All Day Batch Baking
You can set aside a day for batch baking such as a Saturday. Plan for all day baking, which usually entails 8 to 10 hours of work. Ensure that any other chores are done, including the shopping, and the kitchen is clean and ready prior to baking day. It’s important to organize your recipes with some logic behind them. For example, if you need dough to rise, start that first, so that it can be rising as you are preparing other things such as cookie dough or pie crusts. Both can be put in the refrigerator or freezer after preparation while you bake the bread, then baked after you bake the bread while the oven is still hot and ready.
Read each recipe that you plan to use and pay close attention to certain clues.

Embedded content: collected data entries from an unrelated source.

/-!
# Globalisation of Killing fields from a neighbourhood of a Cauchy hypersurface, modulo the
# local continuation step (Moncrief 1975, §III; Fischer–Marsden–Moncrief 1980, Lemma 2.2)

Let `S` be a Cauchy hypersurface of the connected time-oriented `C^∞` Lorentzian manifold
`(M, g, τ)` and `ξ` a Killing field of `g` on an open neighbourhood `U₀` of `S`. Moncrief's
theorem (J. Math. Phys. 16 (1975) 493, §III; Fischer–Marsden–Moncrief, Ann. IHP A 33 (1980) 147,
Lemma 2.2) develops the Killing initial data of `ξ` on `S` to a Killing field of the whole Cauchy
development `M`, by solving the hyperbolic system `□ξ' + Ric·ξ' = 0`. The present file proves the
**globalisation half** of this theorem, in the topological form it takes once the PDE is
localised: *assuming the local continuation step* — a Killing field given on the strict past
`{f < 0}` of a local temporal function `f` near a point `p₀` with `f p₀ = 0` extends to a Killing
field of a full neighbourhood of `p₀` (hypothesis `hstep`, proved separately from the vacuum
field equations by the linear wave equation for `ξ'` and for its deformation tensor) — a Killing
field on a neighbourhood of `S` agrees near `S` with a Killing field of all of `M`
(`IsCauchyHypersurface.exists_isKillingFieldOn_univ_of_localStep`).

The continuation is organised exactly as Sbierski's dezornified existence proof of the maximal
Cauchy development (Ann. Henri Poincaré 17 (2016) 301, §3.2, proof of Thm. 12), with Killing
fields in place of isometric embeddings:

* admissible regions are the open `V ⊇ V₀` (a fixed causally convex neighbourhood of `S` inside
  `U₀`, `CauchyHypersurfaceShadowNeighbourhood`) which are causally convex relative to `S`
  (`J⁻(x) ∩ J⁺(S) ⊆ V`, `J⁺(x) ∩ J⁻(S) ⊆ V`) and carry a Killing field equal to `ξ` on `V₀`;
  any two admissible Killing fields agree on the intersection of their domains
  (`isKillingFieldOn_apply_eq_of_causallyConvex`: a point of `V ∩ V'` is joined to `S ⊆ V₀`
  inside `V ∩ V'` by a causal curve, and Killing fields of a `C^∞` metric have the unique
  continuation property, `KillingUniqueContinuation`), so the union `Good` of all admissible
  regions is admissible (`IsKillingFieldOn.of_locally`);
* if `Good ≠ M`, its frontier meets `I⁺(S)` or `I⁻(S)` (`SubdevelopmentBoundaryPoint`), and
  Sbierski's Lemmas 15–16 give a frontier point `p₀` and a local temporal function `f`,
  `f p₀ = 0`, with `{f < 0} ⊆ Good` and `{f = 0} ⊆ closure Good` near `p₀`
  (`exists_temporal_boundaryPoint_future'`); the local step extends the Killing field across
  `p₀` to some `N ∋ p₀`; a lens `V_L ∋ p₀` inside `N ∩ I⁺(S)` in which `{f = 0}` is a Cauchy
  hypersurface (`LocalCauchyLens`) makes `S` a Cauchy hypersurface of `Good ∪ V_L`
  (`SubdevelopmentUnionCauchy`), hence `Good ∪ V_L` causally convex
  (`IsCauchyHypersurface.causalPast_inter_causalFuture_subset_of_restrict`), and the two Killing
  fields agree on `Good ∩ V_L` (`isKillingFieldOn_apply_eq_of_lens`: every point of `Good ∩ V_L`
  is joined inside `Good ∩ V_L` to `{f < 0}`, along the orienting timelike curve, `f` being
  strictly increasing along it); so `Good ∪ V_L ∋ p₀` is admissible — a contradiction.

All results are proved; no definitions, no named facts (D-0026). The local step is the explicit
hypothesis `hstep` of the last two theorems, quantified over all time orientations of `g` (it is
used for `τ` at future frontier points and for `-τ` at past ones).

## References

* V. Moncrief, *Spacetime symmetries and linearization stability of the Einstein equations. I*,
  J. Math. Phys. 16 (1975) 493–498, §III.
* A. E. Fischer, J. E. Marsden, V. Moncrief, *The structure of the space of solutions of
  Einstein's equations. I. One Killing field*, Ann. Inst. H. Poincaré A 33 (1980) 147–194,
  Lemma 2.2 (pp. 161–162).
* J. Sbierski, *On the existence of a maximal Cauchy development for the Einstein equations: a
  dezornification*, Ann. Henri Poincaré 17 (2016) 301–329 = arXiv:1309.7591, §3.2, Lemmas 15–16
  and proof of Thm. 12.
* B. O'Neill, *Semi-Riemannian geometry*, Academic Press 1983, Ch. 9, Lemma 9.28 (continuation
  of Killing fields); Ch. 14, Cor. 14.1, Lemma 14.29, Thm. 14.38.
-/

noncomputable section

open Bundle Set Filter Function Topology TopologicalSpace
open scoped Manifold ContDiff Topology

namespace Literature.Geometry.Lorentzian

namespace LorentzianMetric

/-! ### Causal preliminaries (general model) -/

section Causal

variable {E : Type*} [NormedAddCommGroup E] [NormedSpace ℝ E] {H : Type*} [TopologicalSpace H]
  {I : ModelWithCorners ℝ E H} {n : ℕ∞ω} {M : Type*} [TopologicalSpace M] [ChartedSpace H M]
  [IsManifold I ∞ M] {g : LorentzianMetric I n M} (τ : TimeOrientation g)

/-- **A temporal function increases strictly along future causal curves.** If `f` is
differentiable on `O` with `df_x(v) > 0` for every `x ∈ O` and every future-directed causal
`v ∈ TₓM`, then `f ∘ γ` is strictly increasing along every future causal curve `γ` running in `O`
on an interval `J` (chain rule and the mean value theorem). Hawking–Ellis 1973, §6.4, p. 198
(time functions increase along every future-directed causal curve).
[cite: HawkingEllis1973CUP, §6.4, p. 198] -/
theorem strictMonoOn_comp_of_mfderiv_pos {O : Set M} {f : M → ℝ}
    (hf : ∀ x ∈ O, MDifferentiableAt I 𝓘(ℝ, ℝ) f x)
    (hdf : ∀ x ∈ O, ∀ v : TangentSpace I x, τ.IsFutureDirected v →
      (0 : ℝ) < mfderiv I 𝓘(ℝ, ℝ) f x v)
    {γ : ℝ → M} {J : Set ℝ} (hJ : J.OrdConnected) (hγ : g.IsFutureCausalCurveOn τ γ J)
    (hγO : ∀ t ∈ J, γ t ∈ O) : StrictMonoOn (f ∘ γ) J := by
  have hd : ∀ t ∈ J, HasDerivAt (f ∘ γ) (mfderiv I 𝓘(ℝ, ℝ) f (γ t) (velocity I γ t)) t :=
    fun t ht ↦ hasDerivAt_comp_curve (hf _ (hγO t ht)) (hγ t ht).1
  refine strictMonoOn_of_deriv_pos hJ.convex
    (fun t ht ↦ (hd t ht).continuousAt.continuousWithinAt) fun t ht ↦ ?_
  have ht' : t ∈ J := interior_subset ht
  rw [(hd t ht').deriv]
  exact hdf _ (hγO t ht') _ (hγ t ht').2

/-- **Every neighbourhood of `x` contains points of `I⁺(x)`**: the maximal integral curve of the
orienting timelike field through `x` is a future timelike curve through `x`
(`exists_isEndlessTimelikeCurve_isMIntegralCurveAt`), and its points at small positive parameters
lie in the neighbourhood. O'Neill 1983, Ch. 14, p. 402 (the relation `≪`) with Prop. 14.31
(proof, p. 417). [cite: ONeillSemiRiemannian1983, Ch. 14, p. 402 and Prop. 31 (proof, p. 417)] -/
theorem exists_mem_chronologicalFuture_singleton_of_mem_nhds [T2Space M]
    [BoundarylessManifold I M] [CompleteSpace E] (hn : 1 ≤ n) (x : M) {W : Set M}
    (hW : W ∈ 𝓝 x) : ∃ x' ∈ W, x' ∈ g.chronologicalFuture τ {x} := by
  have hT1 : ContMDiff I I.tangent 1 (fun y ↦ (⟨y, τ.vectorField y⟩ : TangentBundle I M)) :=
    τ.contMDiff.of_le hn
  obtain ⟨Γ, D, hΓ, hDo, h0D, hΓ0, -⟩ :=
    g.exists_isEndlessTimelikeCurve_isMIntegralCurveAt τ hT1 τ.isTimelike
      τ.isFutureDirected_vectorField x
  obtain ⟨hDord, hΓt, -, -⟩ := hΓ
  have hcont : ContinuousAt Γ 0 := (hΓt 0 h0D).1.continuousAt
  have hW' : W ∈ 𝓝 (Γ 0) := by rw [hΓ0]; exact hW
  have hev : ∀ᶠ s in 𝓝 (0 : ℝ), Γ s ∈ W ∧ s ∈ D := by
    filter_upwards [hcont.preimage_mem_nhds hW', hDo.mem_nhds h0D] with s hs hs' using ⟨hs, hs'⟩
  obtain ⟨s, ⟨hsW, hsD⟩, hs0⟩ := ((hev.filter_mono nhdsWithin_le_nhds).and
    (self_mem_nhdsWithin : Ioi (0 : ℝ) ∈ 𝓝[>] (0 : ℝ))).exists
  exact ⟨Γ s, hsW, x, rfl, Γ, 0, s, hs0, hΓt.mono (hDord.out h0D hsD), hΓ0, rfl⟩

For example, if an ingredient requires a cold kitchen, you’ll want to start that first. If something takes an hour to bake like banana bread, you can use that hour to mix other batter, dough, crust, filling and so forth that you can store in the refrigerator until you’re ready to bake them.

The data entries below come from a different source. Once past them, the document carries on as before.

/-- **Explicit bound for `L'(σ, χ)`, `0 < σ ≤ 1`**: for `χ` primitive mod `q ≥ 2`,
`‖L'(σ, χ)‖ ≤ N^{1−σ}·(½ log²N + c log N + c + (c + log N)/σ + 1/σ²)` with `N = ⌈√q (1 + log q)⌉`
and `c = 1 + log 2` (Abel summation, `|S(k)| ≤ min(k, √q(1 + log q))`, integral comparison).
[cite: MontgomeryVaughan2007, §11.2.1 Exercise 3 (b) and §9.4 Thm 9.18] -/
theorem norm_deriv_LFunction_ofReal_le (hq : 2 ≤ q) (hχ : χ.IsPrimitive) {σ : ℝ} (hσ0 : 0 < σ)
    (hσ1 : σ ≤ 1) :
    ‖deriv χ.LFunction σ‖ ≤
      (⌈Real.sqrt q * (1 + Real.log q)⌉₊ : ℝ) ^ (1 - σ) *
        (Real.log ⌈Real.sqrt q * (1 + Real.log q)⌉₊ ^ 2 / 2 +
          (1 + Real.log 2) * Real.log ⌈Real.sqrt q * (1 + Real.log q)⌉₊ + (1 + Real.log 2) +
          ((1 + Real.log 2) + Real.log ⌈Real.sqrt q * (1 + Real.log q)⌉₊) / σ + 1 / σ ^ 2) := by
  set B : ℝ := Real.sqrt q * (1 + Real.log q) with hB
  set N : ℕ := ⌈B⌉₊ with hNdef
  set c : ℝ := 1 + Real.log 2 with hc
  have hq1 : (1 : ℝ) < q := by exact_mod_cast hq
  have hlogq : 0 < Real.log q := Real.log_pos hq1
  have hB0 : 0 < B := mul_pos (Real.sqrt_pos.2 (by linarith)) (by linarith)
  have hBN : B ≤ N := Nat.le_ceil B
  have hN1 : 1 ≤ N := Nat.ceil_pos.2 hB0
  have hN1r : (1 : ℝ) ≤ N := by exact_mod_cast hN1
  have hN0r : (0 : ℝ) < N := by linarith
  have hlogN : 0 ≤ Real.log N := Real.log_nonneg hN1r
  have hc1 : 1 ≤ c := by
    have := Real.log_nonneg (show (1 : ℝ) ≤ 2 by norm_num); rw [hc]; linarith
  have hne : χ ≠ 1 := by
    rintro rfl
    rw [DirichletCharacter.isPrimitive_def, DirichletCharacter.conductor_one] at hχ
    omega
  have hs : 0 < ((σ : ℂ)).re := by simp [hσ0]
  have hnorm_s : ‖(σ : ℂ)‖ = σ := by rw [Complex.norm_real, Real.norm_of_nonneg hσ0.le]
  -- the Abel series for `L'` and its termwise bound
  rw [deriv_LFunction_eq_tsum χ hne hs]
  set F : ℕ → ℝ := fun n => ‖deriv (term χ n) (σ : ℂ)‖ with hF
  have hterm : ∀ n : ℕ, F n ≤ ‖partialSum χ (n + 1)‖ *
      ((1 + Real.log ((n : ℝ) + 2)) * ((n : ℝ) + 1) ^ (-σ - 1)) := by
    intro n
    have h := norm_deriv_term_le χ n hs
    rw [hnorm_s, Complex.ofReal_re] at h
    refine h.trans (mul_le_mul_of_nonneg_left ?_ (norm_nonneg _))
    have hlog : 0 ≤ Real.log ((n : ℝ) + 2) := Real.log_nonneg (by linarith [n.cast_nonneg (α := ℝ)])
    have hpow : 0 ≤ ((n : ℝ) + 1) ^ (-σ - 1) := Real.rpow_nonneg (by positivity) _
    apply mul_le_mul_of_nonneg_right _ hpow
    nlinarith
  have hFsum : Summable F := by
    refine Summable.of_nonneg_of_le (fun n => norm_nonneg _) (fun n => (hterm n).trans ?_)
      ((summable_log_mul_rpow hσ0 zero_le_one).mul_left (q : ℝ))
    rw [one_mul]
    have hlog : 0 ≤ Real.log ((n : ℝ) + 2) := Real.log_nonneg (by linarith [n.cast_nonneg (α := ℝ)])
    exact mul_le_mul_of_nonneg_right (norm_partialSum_le χ hne (n + 1)) (by positivity)
  refine (norm_tsum_le_tsum_norm hFsum).trans ?_
  change ∑' n, F n ≤ _
  rw [← hFsum.sum_add_tsum_nat_add N]
  -- HEAD: `n < N`, trivial bound `|S(n+1)| ≤ n+1`
  have hhead : ∑ n ∈ range N, F n ≤
      (N : ℝ) ^ (1 - σ) * (c + c * Real.log N + Real.log N ^ 2 / 2) := by
    have hpt : ∀ n ∈ range N, F n ≤
        (N : ℝ) ^ (1 - σ) * ((c + Real.log ((n : ℝ) + 1)) / ((n : ℝ) + 1)) := by
      intro n hn
      rw [Finset.mem_range] at hn
      have hn1 : (1 : ℝ) ≤ (n : ℝ) + 1 := by linarith [n.cast_nonneg (α := ℝ)]
      have hn0 : (0 : ℝ) < (n : ℝ) + 1 := by linarith
      have hnN : (n : ℝ) + 1 ≤ N := by exact_mod_cast (show n + 1 ≤ N by omega)
      refine (hterm n).trans ?_
      have hS : ‖partialSum χ (n + 1)‖ ≤ (n : ℝ) + 1 := by
        have := norm_partialSum_le_self χ (n + 1); push_cast at this; exact this
      have hlog2 : 1 + Real.log ((n : ℝ) + 2) ≤ c + Real.log ((n : ℝ) + 1) := by
        have := one_add_log_add_one_le hn1; rw [hc]; convert this using 2; ring_nf
      have hpow : 0 ≤ ((n : ℝ) + 1) ^ (-σ - 1) := Real.rpow_nonneg hn0.le _
      have hlog0 : 0 ≤ 1 + Real.log ((n : ℝ) + 2) := by
        have := Real.log_nonneg (show (1 : ℝ) ≤ (n : ℝ) + 2 by linarith); linarith
      -- `(n+1) · (n+1)^{-σ-1} = (n+1)^{1-σ}/(n+1) ≤ N^{1-σ}/(n+1)`
      have hsplit : ((n : ℝ) + 1) * ((n : ℝ) + 1) ^ (-σ - 1) =
          ((n : ℝ) + 1) ^ (1 - σ) / ((n : ℝ) + 1) := by
        rw [eq_div_iff hn0.ne', show -σ - 1 = (1 - σ) - 1 - 1 by ring, Real.rpow_sub_one hn0.ne',
          Real.rpow_sub_one hn0.ne']
        field_simp
      have hmono : ((n : ℝ) + 1) ^ (1 - σ) ≤ (N : ℝ) ^ (1 - σ) :=
        Real.rpow_le_rpow hn0.le hnN (by linarith)
      calc ‖partialSum χ (n + 1)‖ * ((1 + Real.log ((n : ℝ) + 2)) * ((n : ℝ) + 1) ^ (-σ - 1))
          ≤ ((n : ℝ) + 1) * ((c + Real.log ((n : ℝ) + 1)) * ((n : ℝ) + 1) ^ (-σ - 1)) := by
            apply mul_le_mul hS (mul_le_mul_of_nonneg_right hlog2 hpow) (by positivity) hn0.le
        _ = ((n : ℝ) + 1) ^ (1 - σ) / ((n : ℝ) + 1) * (c + Real.log ((n : ℝ) + 1)) := by
            rw [← hsplit]; ring
        _ ≤ (N : ℝ) ^ (1 - σ) / ((n : ℝ) + 1) * (c + Real.log ((n : ℝ) + 1)) := by
            have : 0 ≤ c + Real.log ((n : ℝ) + 1) := by linarith [Real.log_nonneg hn1]
            apply mul_le_mul_of_nonneg_right _ this
            exact div_le_div_of_nonneg_right hmono hn0.le
        _ = (N : ℝ) ^ (1 - σ) * ((c + Real.log ((n : ℝ) + 1)) / ((n : ℝ) + 1)) := by ring
    calc ∑ n ∈ range N, F n
        ≤ ∑ n ∈ range N, (N : ℝ) ^ (1 - σ) * ((c + Real.log ((n : ℝ) + 1)) / ((n : ℝ) + 1)) :=
          sum_le_sum hpt
      _ = (N : ℝ) ^ (1 - σ) * ∑ n ∈ range N, (c + Real.log ((n : ℝ) + 1)) / ((n : ℝ) + 1) := by
          rw [mul_sum]
      _ ≤ (N : ℝ) ^ (1 - σ) * (c + c * Real.log N + Real.log N ^ 2 / 2) :=
          mul_le_mul_of_nonneg_left (sum_const_add_log_div_le hc1 hN1) (Real.rpow_nonneg hN0r.le _)
  -- TAIL: `n ≥ N`, Pólya–Vinogradov bound `|S| ≤ B ≤ N`
  obtain ⟨hgsum, hgle⟩ := tsum_const_add_log_mul_rpow_le hc1 hN1 hσ0
  have htail : ∑' n, F (n + N) ≤ (N : ℝ) ^ (1 - σ) * ((c + Real.log N) / σ + 1 / σ ^ 2) := by
    have hpt : ∀ n : ℕ, F (n + N) ≤
        B * ((c + Real.log ((n : ℝ) + N + 1)) * ((n : ℝ) + N + 1) ^ (-(σ + 1))) := by
      intro n
      refine (hterm (n + N)).trans ?_
      have hS : ‖partialSum χ (n + N + 1)‖ ≤ B := norm_partialSum_le_polyaVinogradov χ hq hχ _
      have hx1 : (1 : ℝ) ≤ (n : ℝ) + N + 1 := by linarith [n.cast_nonneg (α := ℝ)]
      have hlog2 : 1 + Real.log (((n + N : ℕ) : ℝ) + 2) ≤ c + Real.log ((n : ℝ) + N + 1) := by
        have := one_add_log_add_one_le hx1; rw [hc]; convert this using 2; push_cast; ring_nf
      have hpow : 0 ≤ (((n + N : ℕ) : ℝ) + 1) ^ (-σ - 1) := Real.rpow_nonneg (by positivity) _
      have hlog0 : 0 ≤ 1 + Real.log (((n + N : ℕ) : ℝ) + 2) := by
        have := Real.log_nonneg (show (1 : ℝ) ≤ ((n + N : ℕ) : ℝ) + 2 by
          linarith [(n + N).cast_nonneg (α := ℝ)]); linarith
      have hpow' : (((n + N : ℕ) : ℝ) + 1) ^ (-σ - 1) = ((n : ℝ) + N + 1) ^ (-(σ + 1)) := by
        push_cast; congr 1; ring
      calc ‖partialSum χ (n + N + 1)‖ *
            ((1 + Real.log (((n + N : ℕ) : ℝ) + 2)) * (((n + N : ℕ) : ℝ) + 1) ^ (-σ - 1))
          ≤ B * ((c + Real.log ((n : ℝ) + N + 1)) * (((n + N : ℕ) : ℝ) + 1) ^ (-σ - 1)) :=
            mul_le_mul hS (mul_le_mul_of_nonneg_right hlog2 hpow) (by positivity) hB0.le
        _ = B * ((c + Real.log ((n : ℝ) + N + 1)) * ((n : ℝ) + N + 1) ^ (-(σ + 1))) := by
            rw [hpow']
    have hFN : Summable fun n => F (n + N) := (summable_nat_add_iff N).2 hFsum
    calc ∑' n, F (n + N)
        ≤ ∑' n : ℕ, B * ((c + Real.log ((n : ℝ) + N + 1)) * ((n : ℝ) + N + 1) ^ (-(σ + 1))) :=
          hFN.tsum_le_tsum hpt (hgsum.mul_left B)
      _ = B * ∑' n : ℕ, (c + Real.log ((n : ℝ) + N + 1)) * ((n : ℝ) + N + 1) ^ (-(σ + 1)) :=
          tsum_mul_left
      _ ≤ (N : ℝ) * ((N : ℝ) ^ (-σ) * ((c + Real.log N) / σ + 1 / σ ^ 2)) := by
          apply mul_le_mul hBN hgle _ hN0r.le
          exact tsum_nonneg fun n => mul_nonneg
            (by linarith [Real.log_nonneg (show (1:ℝ) ≤ (n:ℝ) + N + 1 by
              linarith [n.cast_nonneg (α := ℝ)])])
            (Real.rpow_nonneg (by linarith [n.cast_nonneg (α := ℝ)]) _)
      _ = (N : ℝ) ^ (1 - σ) * ((c + Real.log N) / σ + 1 / σ ^ 2) := by
          rw [← mul_assoc, show (1 : ℝ) - σ = -σ + 1 by ring, Real.rpow_add_one hN0r.ne']
          ring
  -- combine
  have htot := add_le_add hhead htail
  refine htot.trans (le_of_eq ?_)
  ring

/-- **Near `σ = 1`**: for `χ` primitive mod `q ≥ 2`, `r < 1` and `1 − r ≤ σ ≤ 1`,
`‖L'(σ, χ)‖ ≤ N^{r}·(½ log²N + c log N + c + (c + log N)/(1 − r) + 1/(1 − r)²)`, `N = ⌈√q(1 + log q)⌉`,
`c = 1 + log 2`. [cite: MontgomeryVaughan2007, §11.2.1 Exercise 3 (b) and §9.4 Thm 9.18] -/
theorem norm_deriv_LFunction_le_near_one (hq : 2 ≤ q) (hχ : χ.IsPrimitive) {r : ℝ}
    (hr1 : r < 1) {σ : ℝ} (hσr : 1 - r ≤ σ) (hσ1 : σ ≤ 1) :
    ‖deriv χ.LFunction σ‖ ≤
      (⌈Real.sqrt q * (1 + Real.log q)⌉₊ : ℝ) ^ r *
        (Real.log ⌈Real.sqrt q * (1 + Real.log q)⌉₊ ^ 2 / 2 +
          (1 + Real.log 2) * Real.log ⌈Real.sqrt q * (1 + Real.log q)⌉₊ + (1 + Real.log 2) +
          ((1 + Real.log 2) + Real.log ⌈Real.sqrt q * (1 + Real.log q)⌉₊) / (1 - r) +
          1 / (1 - r) ^ 2) := by
  set N : ℕ := ⌈Real.sqrt q * (1 + Real.log q)⌉₊ with hNdef
  set c : ℝ := 1 + Real.log 2 with hc
  have hσ0 : 0 < σ := by linarith
  have hq1 : (1 : ℝ) < q := by exact_mod_cast hq
  have hlogq : 0 < Real.log q := Real.log_pos hq1
  have hB0 : 0 < Real.sqrt q * (1 + Real.log q) := mul_pos (Real.sqrt_pos.2 (by linarith)) (by linarith)
  have hN1 : 1 ≤ N := Nat.ceil_pos.2 hB0
  have hN1r : (1 : ℝ) ≤ N := by exact_mod_cast hN1
  have hlogN : 0 ≤ Real.log N := Real.log_nonneg hN1r
  have hc0 : 0 ≤ c := by have := Real.log_nonneg (show (1 : ℝ) ≤ 2 by norm_num); rw [hc]; linarith
  have h := norm_deriv_LFunction_ofReal_le χ hq hχ hσ0 hσ1
  have hpow : (N : ℝ) ^ (1 - σ) ≤ (N : ℝ) ^ r := Real.rpow_le_rpow_of_exponent_le hN1r (by linarith)
  have h1r : 0 < 1 - r := by linarith
  have hinv : 1 / σ ≤ 1 / (1 - r) := one_div_le_one_div_of_le h1r hσr
  have hinv2 : 1 / σ ^ 2 ≤ 1 / (1 - r) ^ 2 :=
    one_div_le_one_div_of_le (by positivity) (pow_le_pow_left₀ h1r.le hσr 2)
  have hdiv : (c + Real.log N) / σ ≤ (c + Real.log N) / (1 - r) := by
    rw [div_eq_mul_one_div, div_eq_mul_one_div (c + Real.log N)]
    exact mul_le_mul_of_nonneg_left hinv (by positivity)
  have hbr0 : 0 ≤ Real.log N ^ 2 / 2 + c * Real.log N + c + (c + Real.log N) / σ + 1 / σ ^ 2 := by
    positivity
  calc ‖deriv χ.LFunction σ‖
      ≤ (N : ℝ) ^ (1 - σ) * (Real.log N ^ 2 / 2 + c * Real.log N + c + (c + Real.log N) / σ +
          1 / σ ^ 2) := h
    _ ≤ (N : ℝ) ^ r * (Real.log N ^ 2 / 2 + c * Real.log N + c + (c + Real.log N) / (1 - r) +
          1 / (1 - r) ^ 2) := by
        apply mul_le_mul hpow _ hbr0 (Real.rpow_nonneg (by linarith) _)
        linarith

Organize the kitchen in stations. You will want a station for each type of baked good that you want to create. It’s a lot easier to lay out four pie crusts in pie tins, ready for fillings, than to do one at a time. As much as you can do for one type of thing in one run, do so. A bread making station is also essential. It needs to be a place you can freely flour the counter space, and easily clean up.
Be careful about combining batches in one recipe. If you have a cookie recipe that uses measures instead of weights, it’s better not to do them in more than one batch at a time, but you don’t need to clean the bowl between each batch that you make. Make the lightest type of batch first; for example, make sugar cookie dough before you make chocolate chip cookies, before you make peanut butter cookies. Consider the flavor, the ingredients, and everything before making the batches so that you can wash as little as possible.
The important thing about all day batch cooking is that you can choose to make only one type of baked good or you can make a number of different baked goods depending on how many people you need to feed.
Don’t try to stuff your oven too full. At most, you’ll want to cook two pies, four loaves of bread, and one large sheet of cookies at a time in one oven. Putting too many things in one oven can drastically change the temperature settings. Also, putting a dry item with a moist item in the oven at the same time can change the temperature needs. Read directions, plan ahead, and you’ll be fine.
- 1 box vanilla cake mix
- 1/3 cup vegetable oil
- 2 eggs
- Zest of one orange
- Orange gel food coloring
- Granulated sugar in a shallow bowl
- Powdered sugar in a shallow bowl
- In a large bowl, mix together cake mix, oil, eggs and orange zest.
- Once the cookie dough forms, add one dot of gel food coloring.
- Mix until cookie dough is completely colored.
- Wrap the cookie dough in plastic and chill in the refrigerator for 20 minutes.
- After the designated chilling time, preheat oven to 350 degrees and remove the dough from the fridge.
- Line a baking sheet with parchment paper.
- Roll cookie dough into 1 ½ inch balls. Coat with granulated sugar and then into the powdered sugar. Place on lined baking sheet, at least 1 ½ – 2 inches apart from each other.